import Summits.Ventures.HodgeRepro2.T6B1Carriers

/-!
# T6B1Local — kernel-proved local facts for Tier-6 sub-goal B1 (proof lane)

Elementary facts about the §63B Hilbert symbol and the §65A local norms, proved outright (no display):

* the local norms `x² − θ y²` form a subgroup of `L^×` (TIER4 B1 (N4));
* O'Meara 63:10 (p0168 ll. 30–32: «α ∈ N_{E/F}E if and only if (α,β/𝔭) = 1», E = F(√β)) — the equivalence (N2) of
  TIER4 B1.2 — in any field of characteristic ≠ 2: `isNormFrom_iff_hilbertEqnSolvable`;
* the real place: for `t < 0`, `(a, t) = 1 ⟺ a > 0`, `t` is not a square, the local norms are the positive reals;
* transport of the symbol / squares along ring isomorphisms (to read `K_w ≃ ℝ`);
* the determinant of a hermitian matrix over `R[ω]/(ω² = θ)` lies in `R` when `2` is a unit of `R`;
* the norm commutes with `extMap`, and a norm is a local norm.
-/

namespace Summit.Ventures.HodgeRepro2.T6
namespace B1Local

open B1Carriers Matrix

section field
variable {L : Type*} [Field L]

/-- `1` is a local norm. -/
theorem isNormFrom_one (θ : L) : IsNormFrom L θ 1 := ⟨1, 0, by ring⟩

/-- Local norms are closed under multiplication: `(x² − θy²)(x'² − θy'²) = (xx' + θyy')² − θ(xy' + x'y)²`. -/
theorem IsNormFrom.mul {θ α β : L} (ha : IsNormFrom L θ α) (hb : IsNormFrom L θ β) :
    IsNormFrom L θ (α * β) := by
  obtain ⟨x, y, rfl⟩ := ha
  obtain ⟨x', y', rfl⟩ := hb
  exact ⟨x * x' + θ * y * y', x * y' + x' * y, by ring⟩

/-- Local norms are closed under inversion: `α⁻¹ = (x/α)² − θ (y/α)²`. -/
theorem IsNormFrom.inv {θ α : L} (ha : IsNormFrom L θ α) : IsNormFrom L θ α⁻¹ := by
  obtain ⟨x, y, rfl⟩ := ha
  by_cases h : x ^ 2 - θ * y ^ 2 = 0
  · rw [h, _root_.inv_zero]
    exact ⟨0, 0, by ring⟩
  · refine ⟨x / (x ^ 2 - θ * y ^ 2), y / (x ^ 2 - θ * y ^ 2), ?_⟩
    field_simp

/-- A norm `N(z) = z.re² − θ z.im²` is a local norm. -/
theorem isNormFrom_norm (θ : L) (z : Ext L θ) : IsNormFrom L θ (QuadraticAlgebra.norm z) :=
  ⟨z.re, z.im, by simp only [QuadraticAlgebra.norm_def]; ring⟩

/-- If `α = f · n` with `n` a local norm, then `f` is a local norm iff `α` is. -/
theorem isNormFrom_iff_of_mul {θ α f n : L} (h : α = f * n) (hn : IsNormFrom L θ n) (hn0 : n ≠ 0) :
    IsNormFrom L θ f ↔ IsNormFrom L θ α := by
  constructor
  · intro hf; rw [h]; exact IsNormFrom.mul hf hn
  · intro hα
    have : f = α * n⁻¹ := by rw [h]; field_simp
    rw [this]; exact IsNormFrom.mul hα (IsNormFrom.inv hn)

/-- O'Meara 63:10 (p0168 ll. 30–32), «α ∈ N_{E/F}E if and only if (α,β/𝔭) = 1» for `E = F(√β)`, proved in any field of
characteristic ≠ 2: a non-zero `α` is of the form `x² − θ y²` iff `α ξ² + θ η² = 1` is solvable. -/
theorem isNormFrom_iff_hilbertEqnSolvable (h2 : (2 : L) ≠ 0) {θ α : L} (hα : α ≠ 0) :
    IsNormFrom L θ α ↔ HilbertEqnSolvable L α θ := by
  constructor
  · rintro ⟨x, y, rfl⟩
    by_cases hx : x = 0
    · subst hx
      have hy : y ≠ 0 := by rintro rfl; simp at hα
      have hθ : θ ≠ 0 := by rintro rfl; simp at hα
      refine ⟨(1 - 1 / θ) / (2 * y), (1 + 1 / θ) / 2, ?_⟩
      field_simp
      ring
    · refine ⟨1 / x, y / x, ?_⟩
      field_simp
      ring
  · rintro ⟨ξ, η, hξη⟩
    by_cases hξ : ξ = 0
    · subst hξ
      have hη : η ≠ 0 := by rintro rfl; simp at hξη
      have hθ : θ = (1 / η) ^ 2 := by
        field_simp
        linear_combination hξη
      refine ⟨(α + 1) / 2, η * (1 - α) / 2, ?_⟩
      rw [hθ]
      field_simp
      ring
    · refine ⟨1 / ξ, η / ξ, ?_⟩
      field_simp
      linear_combination hξη

/-- The symbol is `1` iff the equation is solvable. -/
theorem hilbertSymbol_eq_one_iff (α β : L) : hilbertSymbol L α β = 1 ↔ HilbertEqnSolvable L α β := by
  unfold hilbertSymbol
  split_ifs with h
  · simp [h]
  · simp [h]

/-- The symbol is `−1` iff the equation is not solvable. -/
theorem hilbertSymbol_eq_neg_one_iff (α β : L) : hilbertSymbol L α β = -1 ↔ ¬ HilbertEqnSolvable L α β := by
  unfold hilbertSymbol
  split_ifs with h
  · simp [h]
  · simp [h]

/-- The symbol takes the values `1` and `−1` only. -/
theorem hilbertSymbol_eq_one_or (α β : L) : hilbertSymbol L α β = 1 ∨ hilbertSymbol L α β = -1 := by
  unfold hilbertSymbol
  split_ifs <;> simp

/-- If `α = f · n` with `n ≠ 0` a local norm (and `α ≠ 0`, `2 ≠ 0`), the symbols `(f, θ)` and `(α, θ)` agree. -/
theorem hilbertSymbol_eq_of_mul_isNormFrom (h2 : (2 : L) ≠ 0) {θ α f n : L} (hα : α ≠ 0) (h : α = f * n)
    (hn : IsNormFrom L θ n) (hn0 : n ≠ 0) : hilbertSymbol L f θ = hilbertSymbol L α θ := by
  have hf : f ≠ 0 := by rintro rfl; simp at h; exact hα h
  have key : HilbertEqnSolvable L f θ ↔ HilbertEqnSolvable L α θ := by
    rw [← isNormFrom_iff_hilbertEqnSolvable h2 hf, ← isNormFrom_iff_hilbertEqnSolvable h2 hα]
    exact isNormFrom_iff_of_mul h hn hn0
  unfold hilbertSymbol
  by_cases hs : HilbertEqnSolvable L f θ
  · rw [if_pos hs, if_pos (key.1 hs)]
  · rw [if_neg hs, if_neg (fun h' => hs (key.2 h'))]

/-- The symbol `(n, θ)` of a non-zero local norm `n` is `1`. -/
theorem hilbertSymbol_eq_one_of_isNormFrom (h2 : (2 : L) ≠ 0) {θ n : L} (hn : IsNormFrom L θ n) (hn0 : n ≠ 0) :
    hilbertSymbol L n θ = 1 :=
  (hilbertSymbol_eq_one_iff n θ).2 ((isNormFrom_iff_hilbertEqnSolvable h2 hn0).1 hn)

end field

section transport
variable {L L' : Type*} [Field L] [Field L']

/-- Solvability of `αξ² + βη² = 1` is invariant under ring isomorphisms. -/
theorem hilbertEqnSolvable_map_iff (e : L ≃+* L') (α β : L) :
    HilbertEqnSolvable L' (e α) (e β) ↔ HilbertEqnSolvable L α β := by
  constructor
  · rintro ⟨ξ, η, h⟩
    refine ⟨e.symm ξ, e.symm η, ?_⟩
    apply e.injective
    simpa [map_add, map_mul, map_pow] using h
  · rintro ⟨ξ, η, h⟩
    refine ⟨e ξ, e η, ?_⟩
    simp only [← map_pow, ← map_mul, ← map_add, h, map_one]

/-- The symbol is invariant under ring isomorphisms. -/
theorem hilbertSymbol_map (e : L ≃+* L') (α β : L) : hilbertSymbol L' (e α) (e β) = hilbertSymbol L α β := by
  unfold hilbertSymbol
  by_cases h : HilbertEqnSolvable L α β
  · rw [if_pos h, if_pos ((hilbertEqnSolvable_map_iff e α β).2 h)]
  · rw [if_neg h, if_neg (fun h' => h ((hilbertEqnSolvable_map_iff e α β).1 h'))]

/-- Squares are invariant under ring isomorphisms. -/
theorem isSquare_map_iff (e : L ≃+* L') (a : L) : IsSquare (e a) ↔ IsSquare a := by
  constructor
  · rintro ⟨r, hr⟩
    exact ⟨e.symm r, by apply e.injective; simpa [map_mul] using hr⟩
  · rintro ⟨r, rfl⟩
    exact ⟨e r, by simp [map_mul]⟩

end transport

section real

/-- A negative real number is not a square. -/
theorem not_isSquare_of_neg {t : ℝ} (ht : t < 0) : ¬ IsSquare t := by
  rintro ⟨r, hr⟩
  have : 0 ≤ r * r := mul_self_nonneg r
  linarith

/-- At a real place with `t < 0`: `a ξ² + t η² = 1` is solvable iff `a > 0`. -/
theorem hilbertEqnSolvable_real_iff {t a : ℝ} (ht : t < 0) : HilbertEqnSolvable ℝ a t ↔ 0 < a := by
  constructor
  · rintro ⟨ξ, η, h⟩
    by_contra hle
    have hle' : a ≤ 0 := not_lt.1 hle
    have h1 : a * ξ ^ 2 ≤ 0 := mul_nonpos_of_nonpos_of_nonneg hle' (sq_nonneg ξ)
    have h2 : t * η ^ 2 ≤ 0 := mul_nonpos_of_nonpos_of_nonneg ht.le (sq_nonneg η)
    linarith
  · intro ha
    refine ⟨1 / Real.sqrt a, 0, ?_⟩
    rw [div_pow, one_pow, Real.sq_sqrt ha.le, mul_one_div_cancel ha.ne']
    ring

/-- At a real place with `t < 0`: the symbol `(a, t)` is `1` iff `a > 0`. -/
theorem hilbertSymbol_real_eq_one_iff {t a : ℝ} (ht : t < 0) : hilbertSymbol ℝ a t = 1 ↔ 0 < a := by
  rw [hilbertSymbol_eq_one_iff, hilbertEqnSolvable_real_iff ht]

/-- At a real place with `t < 0`: the symbol `(a, t)` is `−1` iff `a < 0` (for `a ≠ 0`). -/
theorem hilbertSymbol_real_eq_neg_one_iff {t a : ℝ} (ht : t < 0) (ha : a ≠ 0) :
    hilbertSymbol ℝ a t = -1 ↔ a < 0 := by
  rw [hilbertSymbol_eq_neg_one_iff, hilbertEqnSolvable_real_iff ht]
  constructor
  · intro h; exact lt_of_le_of_ne (not_lt.1 h) ha
  · intro h; exact not_lt.2 h.le

/-- At a real place with `t < 0`, the local norms `x² − t y²` are exactly the non-negative reals; a non-zero one is
positive. -/
theorem isNormFrom_real_iff {t a : ℝ} (ht : t < 0) : IsNormFrom ℝ t a ↔ 0 ≤ a := by
  constructor
  · rintro ⟨x, y, rfl⟩
    have : 0 ≤ -t * y ^ 2 := mul_nonneg (by linarith) (sq_nonneg y)
    nlinarith [sq_nonneg x]
  · intro ha
    exact ⟨Real.sqrt a, 0, by rw [Real.sq_sqrt ha]; ring⟩

end real

section det
variable {R : Type*} [CommRing R]

/-- The norm commutes with `extMap`. -/
theorem norm_extMap {S : Type*} [CommRing S] (f : R →+* S) {θ : R} {θ' : S} (h : f θ = θ') (z : Ext R θ) :
    QuadraticAlgebra.norm (extMap f h z) = f (QuadraticAlgebra.norm z) := by
  simp [QuadraticAlgebra.norm_def, h]

/-- The imaginary part of the determinant of a hermitian matrix over `R[ω]/(ω² = θ)` vanishes when `2` is a unit. -/
theorem det_im_eq_zero_of_isHermitian {θ : R} {n : ℕ} {M : Matrix (Fin n) (Fin n) (Ext R θ)} (hM : M.IsHermitian)
    (h2 : IsUnit (2 : R)) : M.det.im = 0 := by
  have h := congrArg Matrix.det hM
  rw [Matrix.det_conjTranspose] at h
  have him : (star M.det).im = M.det.im := congrArg QuadraticAlgebra.im h
  rw [QuadraticAlgebra.im_star] at him
  have : M.det.im * 2 = 0 := by linear_combination (-1 : R) * him
  exact (h2.mul_left_eq_zero).1 this

/-- The determinant of a hermitian matrix over `R[ω]/(ω² = θ)` is the image of its real part. -/
theorem det_eq_algebraMap_re_of_isHermitian {θ : R} {n : ℕ} {M : Matrix (Fin n) (Fin n) (Ext R θ)}
    (hM : M.IsHermitian) (h2 : IsUnit (2 : R)) :
    M.det = algebraMap R (Ext R θ) M.det.re := by
  ext
  · rfl
  · simp [det_im_eq_zero_of_isHermitian hM h2]

end det

end B1Local
end Summit.Ventures.HodgeRepro2.T6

__WORK INSTRUCTION__
In the listing above, the lines from the one containing "split_ifs <;> simp" through the one containing "theorem hilbertEqnSolvable_map_iff (e" must be set down exactly, with no other lines.

__RESPONSE TO THIS EXERCISE__
  split_ifs <;> simp

/-- If `α = f · n` with `n ≠ 0` a local norm (and `α ≠ 0`, `2 ≠ 0`), the symbols `(f, θ)` and `(α, θ)` agree. -/
theorem hilbertSymbol_eq_of_mul_isNormFrom (h2 : (2 : L) ≠ 0) {θ α f n : L} (hα : α ≠ 0) (h : α = f * n)
    (hn : IsNormFrom L θ n) (hn0 : n ≠ 0) : hilbertSymbol L f θ = hilbertSymbol L α θ := by
  have hf : f ≠ 0 := by rintro rfl; simp at h; exact hα h
  have key : HilbertEqnSolvable L f θ ↔ HilbertEqnSolvable L α θ := by
    rw [← isNormFrom_iff_hilbertEqnSolvable h2 hf, ← isNormFrom_iff_hilbertEqnSolvable h2 hα]
    exact isNormFrom_iff_of_mul h hn hn0
  unfold hilbertSymbol
  by_cases hs : HilbertEqnSolvable L f θ
  · rw [if_pos hs, if_pos (key.1 hs)]
  · rw [if_neg hs, if_neg (fun h' => hs (key.2 h'))]

/-- The symbol `(n, θ)` of a non-zero local norm `n` is `1`. -/
theorem hilbertSymbol_eq_one_of_isNormFrom (h2 : (2 : L) ≠ 0) {θ n : L} (hn : IsNormFrom L θ n) (hn0 : n ≠ 0) :
    hilbertSymbol L n θ = 1 :=
  (hilbertSymbol_eq_one_iff n θ).2 ((isNormFrom_iff_hilbertEqnSolvable h2 hn0).1 hn)

end field

section transport
variable {L L' : Type*} [Field L] [Field L']

/-- Solvability of `αξ² + βη² = 1` is invariant under ring isomorphisms. -/
theorem hilbertEqnSolvable_map_iff (e : L ≃+* L') (α β : L) :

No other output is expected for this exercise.